Lo prometido es deuda, espero que les guste el segundo capítulo de este fic. Dedicado a Darkinocence. Tienes derecho a indemnización si no agrada u.u
Bueno y el siguiente será de... no tengo idea, acepto sugerencias.
Después de consultarlo varias veces con la almohada, Haru llegó a una conclusión, de todos los guardianes prefería partir con Chrome ambas eran amigas, y se entendían más por ser mujeres, por lo que su tarea sería más fácil, o al menos eso esperaba, pues Reborn no sabía qué tan entrenada estaba.
Lo malo era que Chrome solo podía encontrarse en un sitio: Kokuyo Land, junto a Mukuro y los otros miembros de la banda, Haru temblaba con solo pensar que tenía que internarse sola en ese sitio.

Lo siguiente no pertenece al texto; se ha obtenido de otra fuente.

import Summits.QuantumFields.YangMills.Theorems.BalabanLadderInfVolRPLimit
import Summits.QuantumFields.YangMills.Theorems.InfiniteVolumeLatticeDistributions
import Summits.QuantumFields.YangMills.Theorems.BalabanLadderInfVolCeilingsDefs
import Summits.QuantumFields.GaugeBoot.ClassBLimitLinkRP
import HarnessLib

/-!
# Infinite-volume reflection positivity, V: E2 for the plane-string SERIES of thermodynamic-limit states

R136 (i) «infinite-volume ∕ continuum-from-UV» programme (director-ym), prover seat `ym-infvol-p3`, pre-birth
support filed `--supports` the spine leg `UV` (stmt-QuantumFields-19351) of `route-QuantumFields-BalabanLadder`.
HONEST FRAMING: conditional material for the EXISTENCE half (OS0–OS3 of a continuum limit); not a mass gap, not
Clay; NOTHING is asserted about Yang–Mills beyond kernel-checked statements about torus limit states of the Wilson
lattice theory at `β ≥ 0`.

This file restates the exact lattice E2 of files I–IV in the currency the sibling seats landed for the route
(`ym-infvol-p1`: `InfiniteVolume.stateMomentStr`, Theorems/BalabanLadderInfVolCeilingsDefs.lean; `ym-infvol-p2`: the
plane-string SERIES `F ↦ Σ'_{x ∈ (ℤ⁴)ⁿ} W(x)·F(y x)` of a thermodynamic-limit state `μ ∈ oddTorusLimitPoints r β` and
its subsequential continuum limits `S n q`, Theorems/InfiniteVolumeLatticeDistributions.lean
`exists_subseq_limit_oddTorusLimitPoints`), so that the route's E2 stub is an `exact`:

* §1 `integral_plane_eq_integral_plane_zero`, `stateMomentStr_eq_strWeight` — for a translation-invariant state
  (every torus limit point: tree `isZdTranslationInvariant_of_mem_infiniteVolumeLimitPoints`) p1's centred moment
  `stateMomentStr G r μ n q x` is the string weight `strWeight r μ q m₀ x` of file II with the site-free centrings
  `m₀ q = ∫ plane q 0 dμ`;
* §2 `tendsto_stateDist_atTop` — the box sums `stateDist r μ a B o m n F` of file III converge, as the box `B → ∞`,
  to the series `Σ_{Q valid} Σ'_z W_μ(Q, z)·F(a (z + o∘Q))` (bounded weights × Schwartz decay: p2's
  `summable_mul_of_bounded`; boxes exhaust `(ℤ⁴)ⁿ`);
* §3 **`series_osForm_nonneg`** — EXACT E2 of the series functional of every site-RP probability measure on `ℤ⁴`
  gauge fields at every spacing `0 < a ≤ 1/4`, centre-type offsets of norm `≤ 1`, for every positive-time tuple with
  bounded time support (no box condition left); §4 **`stateMomentStr_series_osForm_nonneg`** — the same for
  `μ ∈ oddTorusLimitPoints r β`, `β ≥ 0`, written with p1's `stateMomentStr` (site-RP from GaugeBoot
  `siteRP_zero_of_mem_infiniteVolumeLimitPoints`, translation invariance from the tree);
* §5 **`rpPos_of_stateMomentStr_series_tendsto`** (direct form: the orientation-summed series converge to `S₁` in
  every arity ⟹ `RPPos S₁`) and **`rpPos_of_oddTorusLimitStates_series`** ∕
  **`isReflectionPositive_of_oddTorusLimitStates_series`** — E2 OF THE CONTINUUM LIMIT in p2's currency: for `β k ≥ 0`, `μ k ∈ oddTorusLimitPoints r (β k)`, spacings `a k > 0`, `a k → 0`,
  centre-type offsets, continuum data `S n q` with `Σ'ₓ stateMomentStr(μ k) n q x · F(a k (x + o∘q)) → S n q F`
  (`n ≥ 2`, valid `q`, `F ∈ ⁰𝒮ₙ`) and a one-field family `S₁` with `S₁ n = Σ_{q valid} S n q` (`n ≥ 2`),
  `S₁ 0 F = F()` and `S₁ 1 = 0`: `RPPos S₁` and `S₁.toLabelled.IsReflectionPositive`. With `o = centreOffset`
  (`rpPos_of_oddTorusLimitStates_centre`) every offset hypothesis is discharged.

References: K. Osterwalder, R. Schrader, CMP 31 (1973) §2, CMP 42 (1975) §4; K. Osterwalder, E. Seiler, Ann. Phys.
110 (1978) §2; J. Glimm, A. Jaffe, Quantum Physics (1987) §6.1.
-/

noncomputable section

open scoped SchwartzMap BigOperators ComplexConjugate
open MeasureTheory Filter Topology
open Literature.MathematicalPhysics.QuantumFieldTheory Literature.MathematicalPhysics.QuantumLattice
open Literature.MathematicalPhysics.AQFT
open Literature.Probability.LatticeModels (box Site mem_box)
open Summit.QuantumFields.GaugeBoot (configSiteReflect siteHalfEdges IsReflectionPositiveFor
  siteRP_zero_of_mem_infiniteVolumeLimitPoints)
open Summit.QuantumFields.YangMills.Cruxes.OSLegsFromFemtoAndGap.DlrCollarTransfer
  (plane continuous_plane exists_abs_plane_le RPPos isReflectionPositive_of_rpPos)
open Summit.QuantumFields.YangMills.Theorems.OSLegsFromFemtoAndGap (mem_planeStrings_iff'')
open Summit.QuantumFields.YangMills.Theorems.InfiniteVolume (stateMomentStr summable_mul_of_bounded)

namespace Summit.QuantumFields.YangMills.Theorems.InfVolRP

variable {G : Type} [Group G] [TopologicalSpace G] [IsTopologicalGroup G] [CompactSpace G]
  [MeasurableSpace G] [BorelSpace G]

/-! ### §1 Translation-invariant states: `stateMomentStr` is a string weight with site-free centrings -/

omit [IsTopologicalGroup G] [CompactSpace G] [BorelSpace G] in
/-- The plane field at `x` is the plane field at the origin read on the translated configuration. -/
theorem plane_eq_plane_zero_configShift (r : LatticeRep G) (q : Fin 4 × Fin 4) (x : Site 4) (U : LGConfig 4 G) :
    plane G r q x U = plane G r q 0 (configShift (-x) U) := by
  unfold plane
  congr 1
  funext e
  simp only [configShift_apply, neg_zero, sub_zero]

omit [IsTopologicalGroup G] [CompactSpace G] [BorelSpace G] in
/-- **One-point functions of a translation-invariant state do not depend on the site.** -/
theorem integral_plane_eq_integral_plane_zero (r : LatticeRep G) {μ : Measure (LGConfig 4 G)}
    (hμ : IsZdTranslationInvariant μ) (q : Fin 4 × Fin 4) (x : Site 4) :
    ∫ U, plane G r q x U ∂μ = ∫ U, plane G r q 0 U ∂μ := by
  simp_rw [plane_eq_plane_zero_configShift r q x]
  exact (MeasurePreserving.mk (configShift (-x)).measurable (hμ (-x))).integral_comp' (f := configShift (-x))
    (fun U => plane G r q 0 U)

omit [IsTopologicalGroup G] [CompactSpace G] [BorelSpace G] in
/-- **p1's centred plane-string moment is a string weight of file II** with the site-free centrings
`m₀ q = ∫ plane q 0 dμ`, for every translation-invariant state. -/
theorem stateMomentStr_eq_strWeight (r : LatticeRep G) {μ : Measure (LGConfig 4 G)} (hμ : IsZdTranslationInvariant μ)
    {n : ℕ} (q : Fin n → Fin 4 × Fin 4) (x : Fin n → Site 4) :
    stateMomentStr G r μ n q x = strWeight r μ q (fun l => ∫ V, plane G r (q l) 0 V ∂μ) x := by
  unfold stateMomentStr strWeight strObs
  simp_rw [integral_plane_eq_integral_plane_zero r hμ]

/-! ### §2 Box sums converge to the series -/

/-- The summation boxes `(box 4 B)ⁿ` increase with `B`. -/
theorem piFinset_box_mono (n : ℕ) : Monotone fun B : ℕ => Fintype.piFinset fun _ : Fin n => box 4 B := by
  intro B B' h
  refine Fintype.piFinset_subset _ _ fun _ => ?_
  intro x hx
  rw [mem_box] at hx ⊢
  intro i
  have := hx i
  constructor <;> omega

/-- The summation boxes `(box 4 B)ⁿ` exhaust `(ℤ⁴)ⁿ`. -/
theorem tendsto_piFinset_box_atTop (n : ℕ) :
    Tendsto (fun B : ℕ => Fintype.piFinset fun _ : Fin n => box 4 B) atTop atTop := by
  refine tendsto_atTop_finset_of_monotone (piFinset_box_mono n) fun z => ?_
  refine ⟨Finset.univ.sup fun li : Fin n × Fin 4 => (z li.1 li.2).natAbs, ?_⟩
  rw [Fintype.mem_piFinset]
  intro l
  rw [mem_box]
  intro i
  have h : (z l i).natAbs ≤ Finset.univ.sup fun li : Fin n × Fin 4 => (z li.1 li.2).natAbs :=
    Finset.le_sup (f := fun li : Fin n × Fin 4 => (z li.1 li.2).natAbs) (Finset.mem_univ (l, i))
  constructor <;> omega

omit [BorelSpace G] in
/-- **Summability of the plane-string series of a probability measure** against a Schwartz function at offset
points `a (z + o∘Q)`, `0 < a ≤ 1`, `‖o q‖ ≤ 1`, `a ≤ 1/4` (bounded weights × Schwartz decay; p2's
`summable_mul_of_bounded`). -/
theorem summable_strWeight_mul (r : LatticeRep G) (μ : Measure (LGConfig 4 G)) [IsProbabilityMeasure μ]
    {a : ℝ} (ha : 0 < a) (ha4 : a ≤ 1 / 4) {o : Fin 4 × Fin 4 → EuclideanSpace ℝ (Fin 4)} (hos : ∀ q, ‖o q‖ ≤ 1)
    (m : Fin 4 × Fin 4 → ℝ) {n : ℕ} (Q : Fin n → Fin 4 × Fin 4) (F : 𝓢((Fin n → EuclideanSpace ℝ (Fin 4)), ℂ)) :
    Summable fun z : Fin n → Site 4 =>
      ((strWeight r μ Q (fun l => m (Q l)) z : ℝ) : ℂ) * F (fun l => a • (siteToE (z l) + o (Q l))) := by
  obtain ⟨Cp, hCp⟩ := exists_abs_plane_le (G := G) r
  have hCp0 : 0 ≤ Cp := (abs_nonneg _).trans (hCp (0, 0) 0 (fun _ => 1))
  set Cm : ℝ := ∑ q : Fin 4 × Fin 4, |m q|
  have hCm : ∀ q, |m q| ≤ Cm := fun q =>
    Finset.single_le_sum (f := fun q => |m q|) (fun _ _ => abs_nonneg _) (Finset.mem_univ q)
  have hCm0 : 0 ≤ Cm := Finset.sum_nonneg fun _ _ => abs_nonneg _
  refine summable_mul_of_bounded (s := 1) ha (by linarith) (by linarith) (pow_nonneg (add_nonneg hCp0 hCm0) n)
    (fun z => strWeight r μ Q (fun l => m (Q l)) z) (fun z => abs_strWeight_le r μ Q hCp (fun l => hCm (Q l)) z)
    F (fun z l => a • (siteToE (z l) + o (Q l))) fun z l => ?_
  rw [smul_add, add_sub_cancel_left, norm_smul, Real.norm_eq_abs, abs_of_pos ha, mul_comm]
  exact mul_le_mul_of_nonneg_right (hos _) ha.le

omit [BorelSpace G] in
/-- **The box sums converge to the series**: `stateDist r μ a B o m n F → Σ_{Q valid} Σ'_z W_μ(Q, z)·F(a (z + o∘Q))`
as `B → ∞`. -/
theorem tendsto_stateDist_atTop (r : LatticeRep G) (μ : Measure (LGConfig 4 G)) [IsProbabilityMeasure μ]
    {a : ℝ} (ha : 0 < a) (ha4 : a ≤ 1 / 4) {o : Fin 4 × Fin 4 → EuclideanSpace ℝ (Fin 4)} (hos : ∀ q, ‖o q‖ ≤ 1)
    (m : Fin 4 × Fin 4 → ℝ) (n : ℕ) (F : 𝓢((Fin n → EuclideanSpace ℝ (Fin 4)), ℂ)) :
    Tendsto (fun B => stateDist r μ a B o m n F) atTop
      (𝓝 (∑ Q ∈ Fintype.piFinset (fun _ : Fin n => Finset.univ.filter fun pl : Fin 4 × Fin 4 => pl.1 < pl.2),
        ∑' z : Fin n → Site 4,
          ((strWeight r μ Q (fun l => m (Q l)) z : ℝ) : ℂ) * F (fun l => a • (siteToE (z l) + o (Q l))))) := by
  unfold stateDist
  refine tendsto_finsetSum _ fun Q _ => ?_
  have h := ((summable_strWeight_mul r μ ha ha4 hos m Q F).hasSum).comp (tendsto_piFinset_box_atTop n)
  refine h.congr fun B => ?_
  simp only [Function.comp_apply]
  exact Finset.sum_congr rfl fun z _ => mul_comm _ _

/-! ### §3 Exact E2 of the series functional of a site-RP state -/

/-- **Exact E2 of the plane-string SERIES of a site-RP probability measure.** For `0 < a ≤ 1/4`, centre-type offsets
of norm `≤ 1`, any centrings `m`, every positive-time tuple `Fⱼ` with time supports in `(0, T]` and witnesses `Hᵢⱼ`
of `ΘFᵢ* ⊗ Fⱼ`: the series OS form `z = Σᵢⱼ Σ_{Q valid} Σ'_w W_μ(Q, w)·Hᵢⱼ(a (w + o∘Q))` has `0 ≤ Re z`, `Im z = 0`
(limit `B → ∞` of the exact box positivity `stateDist_osForm_nonneg`; no box condition remains). -/
theorem series_osForm_nonneg [SecondCountableTopology G] (r : LatticeRep G) {μ : Measure (LGConfig 4 G)}
    [IsProbabilityMeasure μ] (hμ : IsReflectionPositiveFor (configSiteReflect (G := G) 0) (siteHalfEdges 0) μ)
    {a : ℝ} (ha : 0 < a) (ha4 : a ≤ 1 / 4) {o : Fin 4 × Fin 4 → EuclideanSpace ℝ (Fin 4)} (hos : ∀ q, ‖o q‖ ≤ 1)
    (ho : ∀ q, 0 ≤ o q 0 ∧ o q 0 < 1) (hoc : ∀ q : Fin 4 × Fin 4, q.1 < q.2 → 2 * o q 0 = if q.1 = 0 then 1 else 0)
    (m : Fin 4 × Fin 4 → ℝ) {T : ℝ} {N : ℕ} {deg : Fin N → ℕ}
    (F : (j : Fin N) → 𝓢((Fin (deg j) → EuclideanSpace ℝ (Fin 4)), ℂ))
    (hF : ∀ j (u : Fin (deg j) → EuclideanSpace ℝ (Fin 4)), (∃ l, u l 0 ≤ 0 ∨ T < u l 0) → F j u = 0)
    (H : (i j : Fin N) → 𝓢((Fin (deg i + deg j) → EuclideanSpace ℝ (Fin 4)), ℂ))
    (hH : ∀ i j, IsAppendTensorOf (H i j) (osAdjoint (F i)) (F j)) :
    let z := ∑ i, ∑ j,
      ∑ Q ∈ Fintype.piFinset (fun _ : Fin (deg i + deg j) => Finset.univ.filter fun pl : Fin 4 × Fin 4 => pl.1 < pl.2),
        ∑' w : Fin (deg i + deg j) → Site 4,
          ((strWeight r μ Q (fun l => m (Q l)) w : ℝ) : ℂ) * H i j (fun l => a • (siteToE (w l) + o (Q l)))
    0 ≤ z.re ∧ z.im = 0 := by
  intro z
  have hconv : Tendsto (fun B => ∑ i, ∑ j, stateDist r μ a B o m (deg i + deg j) (H i j)) atTop (𝓝 z) :=
    tendsto_finsetSum _ fun i _ => tendsto_finsetSum _ fun j _ =>
      tendsto_stateDist_atTop r μ ha ha4 hos m _ (H i j)
  -- eventually the box is large enough: `T + a ≤ a B`
  have hB : ∀ᶠ B : ℕ in atTop, T + a ≤ a * B := by
    have h := (tendsto_natCast_atTop_atTop (R := ℝ)).const_mul_atTop ha
    exact (h.eventually_ge_atTop (T + a)).mono fun B hB => hB
  have hev : ∀ᶠ B : ℕ in atTop, 0 ≤ (∑ i, ∑ j, stateDist r μ a B o m (deg i + deg j) (H i j)).re ∧
      (∑ i, ∑ j, stateDist r μ a B o m (deg i + deg j) (H i j)).im = 0 :=
    hB.mono fun B hTB => stateDist_osForm_nonneg r hμ ha hTB ho hoc m F hF H hH
  exact ⟨ge_of_tendsto ((Complex.continuous_re.tendsto _).comp hconv) (hev.mono fun B h => h.1),
    tendsto_nhds_unique ((Complex.continuous_im.tendsto _).comp hconv)
      (tendsto_const_nhds.congr' (hev.mono fun B h => h.2.symm))⟩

Tomó todo el coraje que tenía y obligó a sus pies a moverse por el irregular camino de Kokuyo, hasta llegar al edificio central. Si lograba enfrentarse a toda la pandilla, habría pasado la parte más difícil.
—Haru es una Vongola, ellos no pueden interferir en el deber de Haru ~desu—se repetía una y otra vez para darse ánimo.
—¿Y tú quién eres?—escuchó una voz femenina, cuando miró, se encontró con una joven de pelo rojo cortado un poco más arriba de los hombros, quien le dirigía una mirada llena de reprobación.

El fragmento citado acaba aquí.